The big news over the weekend is that the United States and Pakistan have kissed and made up. What was played up in the recent weeks as a nasty showdown between the two partners, with each side growling dangerously and scratching the other almost to bleeding, turned out to be deceptive feline foreplay.

The outcome of the three-day foreign minister-level US-Pakistan strategic dialogue that concluded on Friday once again confirms the reputation of the two sides as consummate partners: one moment snarling viciously, to the alarm of onlookers; and the next, locked in a perplexing embrace.....

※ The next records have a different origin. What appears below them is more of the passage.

/-- **FAMILY I from image bounds** (`p ≥ 7`, `0 < ε ≤ 1`, unconditional): if all three members
of a subgroup-TPP triple satisfying the level-one crux inequality have projective images of order
`≤ p + 1`, then the images have order EXACTLY `p + 1` and the scalar parts multiply to EXACTLY
`p - 1` (volume squeezed between the master floor `f(3)` and `(p-1)(p+1)³ = f(3) + 3p² + 3p`). -/
theorem familyI_of_images_le (hp7 : 7 ≤ p) {ε : ℝ} (hε : 0 < ε) (hε1 : ε ≤ 1)
    {H₁ H₂ H₃ : Subgroup (GLm p 2)} (htpp : SubgroupTPP H₁ H₂ H₃)
    (hwit : budget p 2 1 (2 + ε) <
      ((Nat.card H₁ * Nat.card H₂ * Nat.card H₃ : ℕ) : ℝ) ^ ((2 + ε) / 3))
    (x₁ : Nat.card (H₁.map (QuotientGroup.mk' (scalarHom p 2).range)) ≤ p + 1)
    (x₂ : Nat.card (H₂.map (QuotientGroup.mk' (scalarHom p 2).range)) ≤ p + 1)
    (x₃ : Nat.card (H₃.map (QuotientGroup.mk' (scalarHom p 2).range)) ≤ p + 1) :
    Nat.card (H₁.map (QuotientGroup.mk' (scalarHom p 2).range)) = p + 1 ∧
    Nat.card (H₂.map (QuotientGroup.mk' (scalarHom p 2).range)) = p + 1 ∧
    Nat.card (H₃.map (QuotientGroup.mk' (scalarHom p 2).range)) = p + 1 ∧
    Nat.card (H₁.comap (scalarHom p 2)) * Nat.card (H₂.comap (scalarHom p 2)) *
      Nat.card (H₃.comap (scalarHom p 2)) = p - 1 := by
  have hp1 : 1 ≤ p := by omega
  have hlowR : 1 + (p : ℝ) ^ 3 + ((p : ℝ) - 2) * ((p : ℝ) + 1) ^ 3 <
      ((Nat.card H₁ * Nat.card H₂ * Nat.card H₃ : ℕ) : ℝ) :=
    not_le.mp fun h => no_levelOne_witness_of_volume_le (by linarith) hε1 h hwit
  -- abbreviations
  set V := Nat.card H₁ * Nat.card H₂ * Nat.card H₃ with hV
  set X₁ := Nat.card (H₁.map (QuotientGroup.mk' (scalarHom p 2).range)) with hX₁
  set X₂ := Nat.card (H₂.map (QuotientGroup.mk' (scalarHom p 2).range)) with hX₂
  set X₃ := Nat.card (H₃.map (QuotientGroup.mk' (scalarHom p 2).range)) with hX₃
  set S := Nat.card (H₁.comap (scalarHom p 2)) * Nat.card (H₂.comap (scalarHom p 2)) *
    Nat.card (H₃.comap (scalarHom p 2)) with hS
  have hSdvd : S ∣ p - 1 := (scalar_law htpp).2.2.2
  have hSle : S ≤ p - 1 := scalar_card_mul_le htpp
  have c₁ := card_le_scalar_mul_card_image H₁
  have c₂ := card_le_scalar_mul_card_image H₂
  have c₃ := card_le_scalar_mul_card_image H₃
  -- V ≤ S · X₁ X₂ X₃
  have hVle : V ≤ S * (X₁ * X₂ * X₃) := by
    calc V ≤ (Nat.card (H₁.comap (scalarHom p 2)) * X₁) *
          (Nat.card (H₂.comap (scalarHom p 2)) * X₂) *
          (Nat.card (H₃.comap (scalarHom p 2)) * X₃) :=
          Nat.mul_le_mul (Nat.mul_le_mul c₁ c₂) c₃
      _ = S * (X₁ * X₂ * X₃) := by rw [hS]; ring
  have hp7R : (7 : ℝ) ≤ p := by exact_mod_cast hp7
  have hp0 : (0 : ℝ) ≤ p := by positivity
  have hpp : (7 : ℝ) * p ≤ (p : ℝ) * p := by nlinarith
  -- every image has order exactly p + 1
  have key : ∀ {a b c : ℕ}, a ≤ p + 1 → b ≤ p + 1 → c ≤ p + 1 → V ≤ S * (a * b * c) →
      a = p + 1 := by
    intro a b c ha hb hc hVabc
    by_contra hne
    have ha' : a ≤ p := by omega
    have hVN : V ≤ (p - 1) * (p * (p + 1) * (p + 1)) :=
      hVabc.trans (Nat.mul_le_mul hSle (Nat.mul_le_mul (Nat.mul_le_mul ha' hb) hc))
    have hVR : ((V : ℕ) : ℝ) ≤ ((p : ℝ) - 1) * ((p : ℝ) * ((p : ℝ) + 1) * ((p : ℝ) + 1)) := by
      have h := (Nat.cast_le (α := ℝ)).mpr hVN
      push_cast [Nat.cast_sub hp1] at h
      exact h
    nlinarith [hlowR, hVR, mul_nonneg (mul_nonneg hp0 hp0) (sub_nonneg.2 hp7R), hpp]
  have e₁ : X₁ = p + 1 := key x₁ x₂ x₃ hVle
  have e₂ : X₂ = p + 1 :=
    key x₂ x₁ x₃ (by rw [show X₂ * X₁ * X₃ = X₁ * X₂ * X₃ by ring]; exact hVle)
  have e₃ : X₃ = p + 1 :=
    key x₃ x₁ x₂ (by rw [show X₃ * X₁ * X₂ = X₁ * X₂ * X₃ by ring]; exact hVle)
  refine ⟨e₁, e₂, e₃, ?_⟩
  -- the scalar product is exactly p - 1
  by_contra hSne
  have h2S : 2 * S ≤ p - 1 := two_mul_le_of_dvd_of_ne hSdvd hSne (by omega)
  have hVN : 2 * V ≤ (p - 1) * ((p + 1) * (p + 1) * (p + 1)) := by
    calc 2 * V ≤ 2 * (S * (X₁ * X₂ * X₃)) := Nat.mul_le_mul_left 2 hVle
      _ = (2 * S) * (X₁ * X₂ * X₃) := by ring
      _ ≤ (p - 1) * ((p + 1) * (p + 1) * (p + 1)) := by
          rw [e₁, e₂, e₃]; exact Nat.mul_le_mul_right _ h2S
  have hVR : 2 * ((V : ℕ) : ℝ) ≤ ((p : ℝ) - 1) * (((p : ℝ) + 1) * ((p : ℝ) + 1) * ((p : ℝ) + 1)) := by
    have h := (Nat.cast_le (α := ℝ)).mpr hVN
    push_cast [Nat.cast_sub hp1] at h
    exact h
  nlinarith [hlowR, hVR, hpp, mul_nonneg (mul_nonneg hp0 hp0) (sub_nonneg.2 hp7R)]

The balance sheet of strategic dialogue has now visibly tilted in Pakistan's favor. What the Pakistani military has offered Uncle Sam in return remains for the present a nuptial secret, but it will become known. Most certainly, it has got to do with the Afghan endgame. Considering US accommodation of some of the big-ticket items on Pakistan's wish-list, it can be surmised that Pakistan has offered meaningful accommodation of the US game plan in Afghanistan.

United States President Barack Obama's White House meeting with the visiting Pakistani delegation (which included powerful army chief General Ashfaq Parvez Kiani) has come as a political bonanza for Islamabad. ....

What is even more important is that Obama agreed with the Pakistani delegation on the "need for regional stability and specifically on the importance of cooperating toward a peaceful and stable outcome in Afghanistan".

.... In short, the US would appear to have recognized that the Afghan problem and Pakistan-India tensions are interlinked and need to be tackled simultaneously.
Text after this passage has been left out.